Cities are facing more challenges than ever before, as expanding populations put stress on transportation systems, social services, energy infrastructure and other vital aspects of daily life. To tackle these obstacles, public and private sector leaders are turning to innovation to offer solutions that can make cities more efficient and effective for their residents.
At the Smart Cities Connect Conference and Expo in Austin, TX, this week, leaders from cities across the globe joined together with private companies, nonprofits and researchers to discuss the rapidly evolving world of so-called smart cities. However, the definition of a smart city is far from absolute, as everyone seemed to offer a different take on the concept.
We gathered insights from eight industry leaders — through panels and interviews — on how to define the concept of a smart city. Do you have a different definition to share? Let us know.
"The smart city is a city that anticipates future need in a really elegant way. And elegant means taking a look at the confluence of function, resilience, sustainability, wellness — it’s all of it. Even though 'smart' seems to be synonymous with technology, it certainly goes way beyond the technology. What does it accomplish, and how does it improve the lives of the citizens?"
— Elizabeth Heider, Chief Sustainability Officer, Skanska USA
"I know this will not make me popular, but my definition of a smart city is a city where the majority of adults know the basics of science and math. If you don't have that, you can't have a discussion with the population. But I know that's not what they're talking about at this conference. 'Smart cities' is probably a bundle of technology that can help us get more data and make decisions that also might help us respond more quickly to situations. Beyond that, I look quickly past that term to see if it's actually something we can use."
— Jerry Tinianow, Chief Sustainability Officer, City of Denver
"A smart city is a city that yes, uses technology, that yes, is operating in a resilient and renewable way. But at its very core, a smart city is a city that has truly been able to look inside itself to identify what its challenges are, what its people and residents need to have the quality of life they want, and to uniquely craft solutions to enable the city to be able to deal with those challenges."
— Steve Adler, Mayor of Austin, TX
"Smart cities to us mean having a very robust network and communications backbone across the city that allows us to take advantage of technology and data tools to better serve our residents, promote economic development, promote sustainability efforts, and be more responsive to our citizens' needs. Sustainability and smart are definitely connected. You cannot claim to be a smart city if you’re not sustainable."
— Dennis Gakunga, Chief Sustainability Officer, City of Chula Vista, CA
"It's a city where the city services are provided easily, affordably; the citizens are able to connect with their government; the government is able to anticipate and provide improved services in an economic fashion and, as importantly, to create a livable city and a socially vibrant city along with [dealing] with the environmental side and being socially responsible."
— Jeff Cassis, SVP of Systems and Services, Philips Lighting
"A smart city is a government that uses information technology to improve the lives of its citizens."

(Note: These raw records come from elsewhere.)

import Literature.IUT.LogThetaLattice.RealifiedSemisimplification
import Mathlib.MeasureTheory.Measure.Lebesgue.Basic
import Mathlib.MeasureTheory.Measure.Haar.Basic
import Mathlib.MeasureTheory.Measure.OpenPos
import HarnessLib

/-!
# [IUTchIII] Remark 3.9.4 (i): AMPLE subsets and AMPLE measure spaces EXIST for the measures the remark is about
# (compact sets of positive measure; open-positive measures on locally compact spaces; Haar measures; Lebesgue)

PROOF-ONLY companion (abc-iut cell, wave-5 prover seat abc-iut-w5-d114 gen 3; §4 (iii) non-vacuity register, L6 column)
of abc-iut-L4-t3's `RealifiedSemisimplification.lean`. S. Mochizuki, *Inter-universal Teichmüller theory III*, kurims
manuscript (May 2020), §3, Remark 3.9.4 (i) p. 120 l. 23–25 [claim: Mochizuki2012, status: disputed]: "a subset
`S ⊆ M` is pre-ample if `S` is a relatively compact Borel set … ample if `μ_M(S) > 0` … `(M, μ_M)` is ample if there
exists an ample subset". The typed hypothesis packages `Rss.IsAmple μ S` / `Rss.IsAmpleSpace μ` (consumed by the PROVED
surjectivity `Rss_integral_surjective_holds`) had NO kernel instance in the tree (this seat's L6 inhabitation census v6b,
2026-08-26 08:58Z). Classical content only:

* `Rss.isPreAmple_of_isCompact`, `Rss.isAmple_of_isCompact` — a compact Borel set (of positive measure) is (pre-)ample;
* `Rss.isAmpleSpace_of_isOpenPosMeasure` — every measure positive on nonempty open sets on a nonempty locally compact
  Hausdorff space is ample (a compact neighbourhood of a point has positive measure); hence
  `Rss.isAmpleSpace_of_isHaarMeasure` / `…_of_isAddHaarMeasure` — every (additive) Haar measure on a locally compact
  Hausdorff group is ample (the measures of the remark: `ℚ_p`, `ℝ`, `ℂ`, their unit groups, [AbsTopIII] Prop. 5.7);
* `Rss.isAmple_Icc`, `Rss.isAmpleSpace_volume_real` — `[0,1] ⊆ ℝ` is ample for Lebesgue measure; `(ℝ, Leb)` is ample.

No definitions; nothing of the IUT series is asserted; no side is taken on [IUTchIII] Cor. 3.12.
-/

noncomputable section

namespace Literature.IUT.LogThetaLattice

open _root_.MeasureTheory _root_.Set _root_.Topology
open scoped NNReal ENNReal

namespace Rss

universe u

variable {M : Type u} [TopologicalSpace M] [MeasurableSpace M]

/-- A compact set in a Hausdorff Borel space is pre-ample (relatively compact and Borel).
[cite: Mochizuki2012, III Rmk 3.9.4 (i) p.120] -/
theorem isPreAmple_of_isCompact [T2Space M] [OpensMeasurableSpace M] {K : Set M} (hK : IsCompact K) :
    IsPreAmple K where
  relCompact := by rw [hK.isClosed.closure_eq]; exact hK
  measurableSet := hK.isClosed.measurableSet

/-- A compact set of positive measure is ample. [cite: Mochizuki2012, III Rmk 3.9.4 (i) p.120] -/
theorem isAmple_of_isCompact [T2Space M] [OpensMeasurableSpace M] (μ : Measure M) {K : Set M}
    (hK : IsCompact K) (hpos : 0 < μ K) : IsAmple μ K where
  preAmple := isPreAmple_of_isCompact hK
  pos := hpos

/-- **Every open-positive measure on a nonempty locally compact Hausdorff space is ample** ("`(M, μ_M)` is ample
if there exists an ample subset"): a compact neighbourhood of a point contains a nonempty open set, hence has positive
measure. [cite: Mochizuki2012, III Rmk 3.9.4 (i) p.120] -/
theorem isAmpleSpace_of_isOpenPosMeasure [T2Space M] [LocallyCompactSpace M] [OpensMeasurableSpace M] [Nonempty M]
    (μ : Measure M) [μ.IsOpenPosMeasure] : IsAmpleSpace μ := by
  obtain ⟨x⟩ := (inferInstance : Nonempty M)
  obtain ⟨K, hK, hKx⟩ := exists_compact_mem_nhds x
  refine ⟨⟨K, isAmple_of_isCompact μ hK ?_⟩⟩
  have hint : 0 < μ (interior K) :=
    isOpen_interior.measure_pos μ ⟨x, mem_interior_iff_mem_nhds.mpr hKx⟩
  exact hint.trans_le (measure_mono interior_subset)

/-- Every Haar measure on a nonempty locally compact Hausdorff group is ample (e.g. on `ℚ_p^×`, `𝒪^×`).
[cite: Mochizuki2012, III Rmk 3.9.4 (i) p.120] -/
theorem isAmpleSpace_of_isHaarMeasure [T2Space M] [LocallyCompactSpace M] [BorelSpace M] [Group M]
    [IsTopologicalGroup M] (μ : Measure M) [μ.IsHaarMeasure] : IsAmpleSpace μ :=
  isAmpleSpace_of_isOpenPosMeasure μ

/-- Every additive Haar measure on a nonempty locally compact Hausdorff additive group is ample (e.g. on `ℚ_p`, `ℝ`,
`ℂ`, the log-shells' ambient spaces of the remark). [cite: Mochizuki2012, III Rmk 3.9.4 (i) p.120] -/
theorem isAmpleSpace_of_isAddHaarMeasure [T2Space M] [LocallyCompactSpace M] [BorelSpace M] [AddGroup M]
    [IsTopologicalAddGroup M] (μ : Measure M) [μ.IsAddHaarMeasure] : IsAmpleSpace μ :=
  isAmpleSpace_of_isOpenPosMeasure μ

/-- `[0,1] ⊆ ℝ` is an ample subset for Lebesgue measure (`μ [0,1] = 1 > 0`). [cite: Mochizuki2012, III Rmk 3.9.4 (i) p.120] -/
theorem isAmple_Icc : IsAmple (volume : Measure ℝ) (Icc (0 : ℝ) 1) :=
  isAmple_of_isCompact volume isCompact_Icc (by rw [Real.volume_Icc]; norm_num)

/-- `(ℝ, Lebesgue)` is an ample measure space. [cite: Mochizuki2012, III Rmk 3.9.4 (i) p.120] -/
theorem isAmpleSpace_volume_real : IsAmpleSpace (volume : Measure ℝ) := ⟨⟨_, isAmple_Icc⟩⟩

/-- Hence the PROVED surjectivity `∫^{Rss}_ℝ : Rss(ℝ) ↠ ℝ_{≥0}` of Rmk 3.9.4 (i) applies to Lebesgue measure outright
(its two hypotheses are discharged: `(ℝ, Leb)` is ample and every ample subset, being relatively compact, has finite
measure). [cite: Mochizuki2012, III Rmk 3.9.4 (i) p.121] -/
theorem integral_surjective_volume_real (t : ℝ≥0) :
    ∃ x : Carrier (volume : Measure ℝ), integral (volume : Measure ℝ) x = t :=
  Rss_integral_surjective_holds volume isAmpleSpace_volume_real
    (fun _ hS => ((measure_mono subset_closure).trans_lt hS.preAmple.relCompact.measure_lt_top).ne) t

end Rss

end Literature.IUT.LogThetaLattice

end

— Jennifer Robinson, Director of Local Government Solutions, SAS
"What we speak of as 'smart city 1.0' was really focused on city hall. 'Smart city 2.0' is focused on technology, but it's with the citizen first. You have to engage the entire community to successfully enable a smart city."
— Jori Mendel, Director of Sales, AT&T Smart Cities
"When we look at the smart city, it means so many things to different people ... We see this architecture battle that's happening right now. There's three distinct architectures. There's this incumbent architecture — siloed, closed, proprietary standards, and most of the city is built on this incumbent architecture. Then what you have is the monolith architecture, so this is big, usually multinational companies that come in and rightfully say, 'You have all of this proprietary closed stuff, let us come in as a system integrator and we'll glue it all together' ... You essentially trade a siloed, closed architecture for a monolithic, closed architecture ... And then the third architecture is what we called the open architecture, or the standards-based architecture ... The cities certainly gravitate to that for lots of reasons, some good, some bad ... For me, a smart city means standards-based open architecture, we just have to get kind of unstuck from the [monolithic]."